A Newly Declassified CIA Paper Details A Tense Subplot In The Cold War Arms Race
Strategic missile defense was meant to make inter-continental nuclear warfare obsolete, creating a protective shield that negates an enemy's first strike advantage. The idea is that one side won't even bother launching nukes if they know their missiles can be shot out of the sky en-masse. And the deadly logic of nuclear warfare hopefully collapses once a first-strike becomes an impossibility for one side.
But that might not actually leave the world any safer. It's impact can be just the opposite. It's conceivable that missile defense could actually make the world less safe.
A recently declassified paper from Studies in Intelligence, the CIA's internal journal, looks at how Moscow reacted to US missile defense efforts during the Cold War and the decade or so following the breakup of the Soviet Union. The paper's author, whose name is redacted, found that the Soviets, and then Russia, were desperate to undercut the advantages of a future US missile defense system - an objective that led them to act in potentially destabilizing ways. The paper's publication date is redacted as well, but it includes a quotation from Russian President Vladimir Putin from 2000, so it must have been written after that date.
In the early 1980s, the Strategic Defense Initiative (SDI) was a centerpiece of Ronald Reagan's defense policy. It would have relied upon technologies that are still unproven, like space-based Star Wars missile interceptors. The Soviets were worried about what such a tilt in the balance of global power could mean for them.
"In response to SDI, Moscow threatened a variety of military countermeasures in lieu of developing a parallel missile defense system," the paper states.
Moscow wanted to improve its negotiating position with the US in order to force Washington to suspend the project. And according to the paper, Soviet General Secretary Yuri Andropov considered several options for countering SDI, like "increasing the number of missiles, reinforcing missile silos to increase their survivability, using decoys on missiles to make intercepts more difficult," and "developing and deploying an underwater missile that would not be affected by the space-based missile shield."
Most worryingly, Andropov considered employing a "'forgotten division' concept, whereby Moscow would secretly forward-deploy an SS-20 intermediate-range missile unit only to allow it to be 'discovered' and bargained away in SDI negotiations."
All of these potential Russian responses to an SDI would have brought dangerous uncertainty to the Cold War's ever-fragile balance of power.
A 1987 CIA assessment cited in the paper concluded the Soviets had in fact been researching technologies in preparation for an operational SDI of their own. The SDI never became a reality and the paper implies that one of the initiative's more tangible consequences was forcing a cash-strapped and slowly-collapsing Soviet Union to dedicate scarce resources to an as-yet conjectural problem.

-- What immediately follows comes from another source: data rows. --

import Literature.AlgebraicGeometry.Limits.SmoothProjectiveFamilyModelAdjoin
import HarnessLib

/-!
# Base change of a Proj-embedded smooth proper family, with the comparison maps

Topic `Literature/AlgebraicGeometry/Limits` (EGA IV₃ §8; Maulik–Poonen 2012, §4). Complement to
`SmoothProjectiveFamilyModelAdjoin`: the base change `m ⊗_R R'` of a Proj-embedded smooth proper model
`m = (Spec B → Spec R, π, Y ↪ ℙᴹ_B, g, π𝒳)` of a family along `R → R' → K` together with its
COMPARISON MAPS to `m` (`B → B'`, `ρ : Y' → Y`, cartesian squares, compatibility with the embeddings
and the base points). This is the shape in which an argument first fixes a model, then asks for
finitely many more scalars in the model ring (e.g. the coefficients of a cycle on one fibre, whose
field of definition depends on the model), and transports structures from `m` to the enlarged model.

Everything is proved; no definitions, no named facts.

## References

* [EGAIV3] A. Grothendieck, J. Dieudonné, EGA IV₃, Thm. 8.8.2 (ii).
* [MaulikPoonen2012] D. Maulik, B. Poonen, Néron–Severi groups under specialization, Duke Math.
  J. 161 (2012), §4.
-/

noncomputable section

universe u

open CategoryTheory CategoryTheory.Limits AlgebraicGeometry TopologicalSpace MonoidalCategory
open MvPolynomial
open scoped TensorProduct

namespace Literature.AlgebraicGeometry.Limits

open Literature.AlgebraicGeometry.Motives
open Literature.AlgebraicGeometry.Motives.ProjBaseChangeRing (projToSpec)

set_option backward.isDefEq.respectTransparency false

/-- **Base change of a Proj-embedded smooth proper family, WITH the comparison maps** (the form of
`smooth_projective_family_model_baseChange` needed when a later argument — e.g. a cycle on one fibre
whose field of definition depends on the model — asks for an enlargement of the model ring AFTER the
model is fixed): given the model data over `R → K` and an intermediate ring `R → R' → K`, the
base-changed data over `R'` come with a `B`-algebra structure on `B'`, the cartesian square
`Spec B' → Spec B` over `Spec R' → Spec R`, the projection `ρ : Y' → Y` cartesian over
`Spec B' → Spec B` and compatible with the embeddings (`emb' ≫ ℙᴹ(B → B') = ρ ≫ emb`), and the
compatibilities `π' ≫ (Spec B' → Spec B) = π`, `π𝒳' ≫ ρ = π𝒳`. [cite: EGAIV3, Thm. 8.8.2 (ii)] -/
theorem smooth_projective_family_model_baseChange_comparison {K : Type u} [Field K] {d n M : ℕ}
    (S : SchemeOver K) {𝒳 : SchemeOver K} (f : 𝒳 ⟶ S)
    {R : Type u} [CommRing R] [Algebra R K] {R' : Type u} [CommRing R'] [Algebra R R']
    [Algebra R' K] [IsScalarTower R R' K]
    {B : Type u} [CommRing B] [Algebra R B] [Algebra.FiniteType R B]
    (π : S.left ⟶ Spec (.of B)) {Y : Scheme.{u}} (g : Y ⟶ Spec (.of B))
    (emb : letI := MvPolynomial.gradedAlgebra (σ := Fin (M + 1)) (R := B)
      Y ⟶ Proj (homogeneousSubmodule (Fin (M + 1)) B)) [IsClosedImmersion emb]
    (hembg : letI := MvPolynomial.gradedAlgebra (σ := Fin (M + 1)) (R := B)
      emb ≫ projToSpec (Fin (M + 1)) B = g)
    (π𝒳 : 𝒳.left ⟶ Y)
    (hBd : SmoothOfRelativeDimension d (Spec.map (CommRingCat.ofHom (algebraMap R B))))
    (Hπ : IsPullback π S.hom (Spec.map (CommRingCat.ofHom (algebraMap R B)))
      (Spec.map (CommRingCat.ofHom (algebraMap R K))))
    [IsProper g] (hgn : SmoothOfRelativeDimension n g) (H𝒳 : IsPullback π𝒳 f.left g π) :
    ∃ (B' : Type u) (_ : CommRing B') (_ : Algebra R' B') (_ : Algebra B B')
      (_ : Algebra.FiniteType R' B')
      (π' : S.left ⟶ Spec (.of B')) (Y' : Scheme.{u}) (g' : Y' ⟶ Spec (.of B'))
      (emb' : letI := MvPolynomial.gradedAlgebra (σ := Fin (M + 1)) (R := B')
        Y' ⟶ Proj (homogeneousSubmodule (Fin (M + 1)) B')) (_ : IsClosedImmersion emb')
      (_ : letI := MvPolynomial.gradedAlgebra (σ := Fin (M + 1)) (R := B')
        emb' ≫ projToSpec (Fin (M + 1)) B' = g')
      (π𝒳' : 𝒳.left ⟶ Y') (ρ : Y' ⟶ Y),
      SmoothOfRelativeDimension d (Spec.map (CommRingCat.ofHom (algebraMap R' B'))) ∧
      IsPullback π' S.hom (Spec.map (CommRingCat.ofHom (algebraMap R' B')))
        (Spec.map (CommRingCat.ofHom (algebraMap R' K))) ∧
      IsProper g' ∧ SmoothOfRelativeDimension n g' ∧ IsPullback π𝒳' f.left g' π' ∧
      IsPullback (Spec.map (CommRingCat.ofHom (algebraMap B B')))
        (Spec.map (CommRingCat.ofHom (algebraMap R' B')))
        (Spec.map (CommRingCat.ofHom (algebraMap R B)))
        (Spec.map (CommRingCat.ofHom (algebraMap R R'))) ∧
      IsPullback ρ g' g (Spec.map (CommRingCat.ofHom (algebraMap B B'))) ∧
      (letI := MvPolynomial.gradedAlgebra (σ := Fin (M + 1)) (R := B)
      letI := MvPolynomial.gradedAlgebra (σ := Fin (M + 1)) (R := B')
      emb' ≫ Proj.map _ (ProjBaseChangeRing.irrelevant_le_map B B' (Fin (M + 1))) = ρ ≫ emb) ∧
      π' ≫ Spec.map (CommRingCat.ofHom (algebraMap B B')) = π ∧ π𝒳' ≫ ρ = π𝒳 := by
  classical
  letI := MvPolynomial.gradedAlgebra (σ := Fin (M + 1)) (R := B)
  -- 1. the ring `B' = R' ⊗_R B` (kept opaque) with its two structure maps and its pushout square
  obtain ⟨B', _, _, _, hB'ft, sqB⟩ : ∃ (B' : Type u) (_ : CommRing B') (_ : Algebra R' B')
      (_ : Algebra B B'), Algebra.FiniteType R' B' ∧
      IsPullback (Spec.map (CommRingCat.ofHom (algebraMap B B')))
        (Spec.map (CommRingCat.ofHom (algebraMap R' B')))
        (Spec.map (CommRingCat.ofHom (algebraMap R B)))
        (Spec.map (CommRingCat.ofHom (algebraMap R R'))) := by
    letI : Algebra B (R' ⊗[R] B) := Algebra.TensorProduct.rightAlgebra
    exact ⟨R' ⊗[R] B, inferInstance, inferInstance, inferInstance, inferInstance,
      isPullback_specMap_includeRight (K := R') (R := R) B⟩
  letI := MvPolynomial.gradedAlgebra (σ := Fin (M + 1)) (R := B')
  have hRK : Spec.map (CommRingCat.ofHom (algebraMap R K)) =
      Spec.map (CommRingCat.ofHom (algebraMap R' K)) ≫
        Spec.map (CommRingCat.ofHom (algebraMap R R')) := by
    rw [← Spec.map_comp, ← CommRingCat.ofHom_comp, ← IsScalarTower.algebraMap_eq]
  -- 2. the base point `π' : S → Spec B'`
  have hwπ : π ≫ Spec.map (CommRingCat.ofHom (algebraMap R B)) =
      (S.hom ≫ Spec.map (CommRingCat.ofHom (algebraMap R' K))) ≫
        Spec.map (CommRingCat.ofHom (algebraMap R R')) := by
    rw [Category.assoc, ← hRK]; exact Hπ.w
  let π' : S.left ⟶ Spec (.of B') :=
    sqB.lift π (S.hom ≫ Spec.map (CommRingCat.ofHom (algebraMap R' K))) hwπ
  have hπ'_fst : π' ≫ Spec.map (CommRingCat.ofHom (algebraMap B B')) = π := sqB.lift_fst _ _ hwπ
  have hπ'_snd : π' ≫ Spec.map (CommRingCat.ofHom (algebraMap R' B')) =
      S.hom ≫ Spec.map (CommRingCat.ofHom (algebraMap R' K)) := sqB.lift_snd _ _ hwπ
  have Hπ' : IsPullback π' S.hom (Spec.map (CommRingCat.ofHom (algebraMap R' B')))
      (Spec.map (CommRingCat.ofHom (algebraMap R' K))) := by
    refine IsPullback.of_right ?_ hπ'_snd sqB
    rw [hπ'_fst, ← hRK]
    exact Hπ
  -- 3. the family `Y' = Y ×_B Spec B'` and its embedding into `ℙᴹ_{B'}`
  obtain ⟨prB, hprB⟩ : ∃ prB : Proj (homogeneousSubmodule (Fin (M + 1)) B) ⟶ Spec (.of B),
      prB = projToSpec (Fin (M + 1)) B := ⟨_, rfl⟩
  obtain ⟨prB', hprB'⟩ : ∃ prB' : Proj (homogeneousSubmodule (Fin (M + 1)) B') ⟶ Spec (.of B'),
      prB' = projToSpec (Fin (M + 1)) B' := ⟨_, rfl⟩
  have sqP : IsPullback (Proj.map _ (ProjBaseChangeRing.irrelevant_le_map B B' (Fin (M + 1)))) prB'
      prB (Spec.map (CommRingCat.ofHom (algebraMap B B'))) := by
    rw [hprB, hprB']; exact ProjBaseChangeRing.isPullback_projMap' (k := B) (L := B') (n := M)
  have hembg' : emb ≫ prB = g := by rw [hprB]; exact hembg
  have sqY := IsPullback.of_hasPullback g (Spec.map (CommRingCat.ofHom (algebraMap B B')))
  let Y' : Scheme.{u} := pullback g (Spec.map (CommRingCat.ofHom (algebraMap B B')))
  let g' : Y' ⟶ Spec (.of B') := pullback.snd g (Spec.map (CommRingCat.ofHom (algebraMap B B')))
  have hw' : (pullback.fst g (Spec.map (CommRingCat.ofHom (algebraMap B B'))) ≫ emb) ≫ prB =
      g' ≫ Spec.map (CommRingCat.ofHom (algebraMap B B')) := by
    rw [Category.assoc, hembg']; exact pullback.condition
  let emb' : Y' ⟶ Proj (homogeneousSubmodule (Fin (M + 1)) B') := sqP.lift _ _ hw'
  have hemb'_fst : emb' ≫ Proj.map _ (ProjBaseChangeRing.irrelevant_le_map B B' (Fin (M + 1))) =
      pullback.fst g (Spec.map (CommRingCat.ofHom (algebraMap B B'))) ≫ emb := sqP.lift_fst _ _ hw'
  have hemb'_snd : emb' ≫ prB' = g' := sqP.lift_snd _ _ hw'
  haveI : IsClosedImmersion emb' := by
    have s : IsPullback (pullback.fst g (Spec.map (CommRingCat.ofHom (algebraMap B B'))))
        (emb' ≫ prB') (emb ≫ prB) (Spec.map (CommRingCat.ofHom (algebraMap B B'))) := by
      rw [hemb'_snd, hembg']; exact sqY
    have top : IsPullback (pullback.fst g (Spec.map (CommRingCat.ofHom (algebraMap B B')))) emb' emb
        (Proj.map _ (ProjBaseChangeRing.irrelevant_le_map B B' (Fin (M + 1)))) :=
      IsPullback.of_bot s hemb'_fst.symm sqP
    exact MorphismProperty.of_isPullback top inferInstance
  -- 4. properness, smoothness
  haveI : IsProper g' := inferInstance
  haveI := smoothOfRelativeDimension_isStableUnderBaseChange (n := n)
  have hgn' : SmoothOfRelativeDimension n g' := MorphismProperty.of_isPullback sqY hgn
  haveI := smoothOfRelativeDimension_isStableUnderBaseChange (n := d)
  have hBd' : SmoothOfRelativeDimension d (Spec.map (CommRingCat.ofHom (algebraMap R' B'))) :=
    MorphismProperty.of_isPullback sqB hBd
  -- 5. the cartesian square for `𝒳`
  have hw𝒳 : π𝒳 ≫ g = (f.left ≫ π') ≫ Spec.map (CommRingCat.ofHom (algebraMap B B')) := by
    rw [Category.assoc, hπ'_fst]; exact H𝒳.w
  let π𝒳' : 𝒳.left ⟶ Y' := pullback.lift π𝒳 (f.left ≫ π') hw𝒳
  have hπ𝒳'_fst : π𝒳' ≫ pullback.fst g (Spec.map (CommRingCat.ofHom (algebraMap B B'))) = π𝒳 :=
    pullback.lift_fst _ _ hw𝒳
  have hπ𝒳'_snd : π𝒳' ≫ g' = f.left ≫ π' := pullback.lift_snd _ _ hw𝒳
  have H𝒳' : IsPullback π𝒳' f.left g' π' := by
    refine IsPullback.of_right ?_ hπ𝒳'_snd sqY
    rw [hπ𝒳'_fst, hπ'_fst]
    exact H𝒳
  exact ⟨B', inferInstance, inferInstance, inferInstance, hB'ft, π', Y', g', emb', inferInstance,
    by rw [← hprB']; exact hemb'_snd, π𝒳', pullback.fst g (Spec.map (CommRingCat.ofHom (algebraMap B B'))),
    hBd', Hπ', inferInstance, hgn', H𝒳', sqB, sqY, hemb'_fst, hπ'_fst, hπ𝒳'_fst⟩


end Literature.AlgebraicGeometry.Limits

end
import Mathlib
import Summits.Ventures.PercRepro2.Defs
import Summits.Ventures.PercRepro2.Independence
import Summits.Ventures.PercRepro2.Harris
import Summits.Ventures.PercRepro2.Graph
import Summits.Ventures.PercRepro2.Exploration
import Summits.Ventures.PercRepro2.Induced
import Summits.Ventures.PercRepro2.R1Rung
import Summits.Ventures.PercRepro2.CC2Rung
import Summits.Ventures.PercRepro2.MonoT
import Summits.Ventures.PercRepro2.Events
import Summits.Ventures.PercRepro2.FourFunctions
import Summits.Ventures.PercRepro2.Frontier
import Summits.Ventures.PercRepro2.ObsIndependence
import Summits.Ventures.PercRepro2.BHK
import Summits.Ventures.PercRepro2.BHKEvents
import Summits.Ventures.PercRepro2.MultiSource
import Summits.Ventures.PercRepro2.OrderPreservation
import Summits.Ventures.PercRepro2.SeedSet
import Summits.Ventures.PercRepro2.MultiSourceFun
import Summits.Ventures.PercRepro2.CrossRootT
import Summits.Ventures.PercRepro2.VdBKahn
import Summits.Ventures.PercRepro2.HullDefs
import Summits.Ventures.PercRepro2.CCTRootEdge
import Summits.Ventures.PercRepro2.CCTAvoidedEdge

/-!
# (CC-T) at `T` from (MONO-u) and the avoided-edge rung (blind cell PercRepro2, typer-1; lead g11
11:18:29Z "the reduction (CC-T) at T ⟸ (MONO-u) + ccT_avoided_edge is the interesting part";
mine-c g3 §10.8)

For `e = {u, w}` free and `T′ = T ∪ {u}`, the rung at `T′` is the avoided-edge case
`CCT.ccT_avoided_edge` (a theorem), so `S(T′) ≥ 0`; (MONO-u) at the step `T → T′` reads
`P₁(T′) S(T′) P₀(T)² ≤ P₁(T) S(T) P₀(T′)²`, whose left side is then `≥ 0`; with `P₀(T′) > 0` this
forces `P₁(T) S(T) ≥ 0`, and `P₁(T) = 0` kills `S(T)` outright. Hence **`CC2_of_monoU`**:
`(MONO-u) at (T, u) ⟹ (CC-T) at T` whenever `P₀(T ∪ {u}) > 0` (the degenerate case
`P₀(T ∪ {u}) = 0` — `s` reaches `u` or `T` almost surely with `e` closed — is excluded by hypothesis).
So the first rung reduces, one vertex at a time, to the monotone potential.
-/

namespace Summit.Ventures.PercRepro2

namespace MonoT

open TwoSetRung

variable {V : Type*} {E : Type*} [Fintype E] [DecidableEq E] [Fintype V] [DecidableEq V]
  {R : Type*} [Field R] [LinearOrder R] [IsStrictOrderedRing R]

variable (p : E → R) (ends : E → Sym2 V) {e : E} (s : V) (A B : Finset V) (T : Finset V)

omit [Fintype V] in
/-- `P₁ = 0` forces the rung slack to vanish. -/
lemma rungSlack_eq_zero_of_massP_one_eq_zero (hp : IsProbVec p)
    (h : massP (Function.update p e 1) ends s T = 0) : rungSlack p ends e s A B T = 0 := by
  have hp₁ : IsProbVec (Function.update p e 1) := hp.update e zero_le_one le_rfl
  have hle : ∀ X : Finset V, massF (Function.update p e 1) ends s X T = 0 := by
    intro X
    refine le_antisymm ?_ (prob_nonneg hp₁ _)
    rw [← h]
    exact prob_mono hp₁ Set.inter_subset_left
  unfold rungSlack
  rw [hle, hle, hle, h]
  ring

/-- **(CC-T) at `T` from (MONO-u) at `(T, u)`** for a free edge `e = {u, w}`, given
`P₀(T ∪ {u}) > 0`: the rung at `T ∪ {u}` is `ccT_avoided_edge`, and the monotone potential carries
its sign down to `T`. -/
theorem CC2_of_monoU (hp : IsProbVec p) {u w : V} (hends : ends e = s(u, w))
    (hmono : MonoU p ends e s A B T u)
    (hpos : 0 < massP (Function.update p e 0) ends s (insert u T)) :
    CC2 p ends e s A B T T := by
  have hp₀ : IsProbVec (Function.update p e 0) := hp.update e le_rfl zero_le_one
  have hp₁ : IsProbVec (Function.update p e 1) := hp.update e zero_le_one le_rfl
  -- the rung at `T ∪ {u}`: the avoided-edge theorem
  have hT' : CC2 p ends e s A B (insert u T) (insert u T) :=
    CCT.ccT_avoided_edge p ends hp hends s (Finset.mem_insert_self u T) A B
  rw [CC2_iff_rungSlack_nonneg] at hT' ⊢
  unfold MonoU at hmono
  have hP1' : 0 ≤ massP (Function.update p e 1) ends s (insert u T) := prob_nonneg hp₁ _
  have hP0 : 0 ≤ massP (Function.update p e 0) ends s T := prob_nonneg hp₀ _
  have hP1 : 0 ≤ massP (Function.update p e 1) ends s T := prob_nonneg hp₁ _
  have hlhs : 0 ≤ massP (Function.update p e 1) ends s (insert u T) *
      rungSlack p ends e s A B (insert u T) * massP (Function.update p e 0) ends s T ^ 2 :=
    mul_nonneg (mul_nonneg hP1' hT') (sq_nonneg _)
  have hprod : 0 ≤ massP (Function.update p e 1) ends s T * rungSlack p ends e s A B T := by
    have h2 : 0 < massP (Function.update p e 0) ends s (insert u T) ^ 2 := pow_pos hpos 2
    have := hlhs.trans hmono
    exact (mul_nonneg_iff_of_pos_right h2).1 this
  rcases hP1.lt_or_eq with hlt | heq
  · exact (mul_nonneg_iff_of_pos_left hlt).1 hprod
  · rw [rungSlack_eq_zero_of_massP_one_eq_zero p ends s A B T hp heq.symm]

end MonoT

end Summit.Ventures.PercRepro2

Though it turns out Moscow might not have had the resources to make missile defense a reality, the dilemma the paper identifies is still a real one: by trying to make itself more safe the US might have altered the strategic environment in a way that actually made the country less safe. Strategic defense didn't end the arms race and instead it threatened to begin another and radically different one, only with dynamics and an internal logic that were unknowable to both sides.
This was most starkly on display during the US-Soviet "war scare" of 1983, when concerns over SDI might have caused the Soviet military to go on a heightened and possibly quite dangerous state of alert.
"The argument against [missile defense] is that it disrupts the balance of deterrence," Nate Jones, a scholar at George Washington University's National Security Archive and an expert on the 1983 war scare told Business Insider. "Russia was worried that if there's nuclear parity and one side is suddenly at a disadvantage because of so-called missile defense, it would upsets the decades of money and resources that they put into deterrence."
This disruption wouldn't even come with the advantage of added security for the US, given how unproven strategic missile defense technology still is.
"These systems don't provide absolute security," says Jones "and the destabilizing effects quite possibly outweigh the stabilizing effect."
The Studies in Intelligence paper closes with a quote from Andropov that gets at the troubling flip-side of the advantages that missile defense could offer.
"All attempts at achieving military superiority over the USSR are futile," the Soviet leader said in March of 1983. "The Soviet Union will never allow them to succeed."
On SDI, the Soviet Union of the 1980s didn't have the means or the initiative to follow through on this kind of threat. But that doesn't make the mindset behind it any less alarming.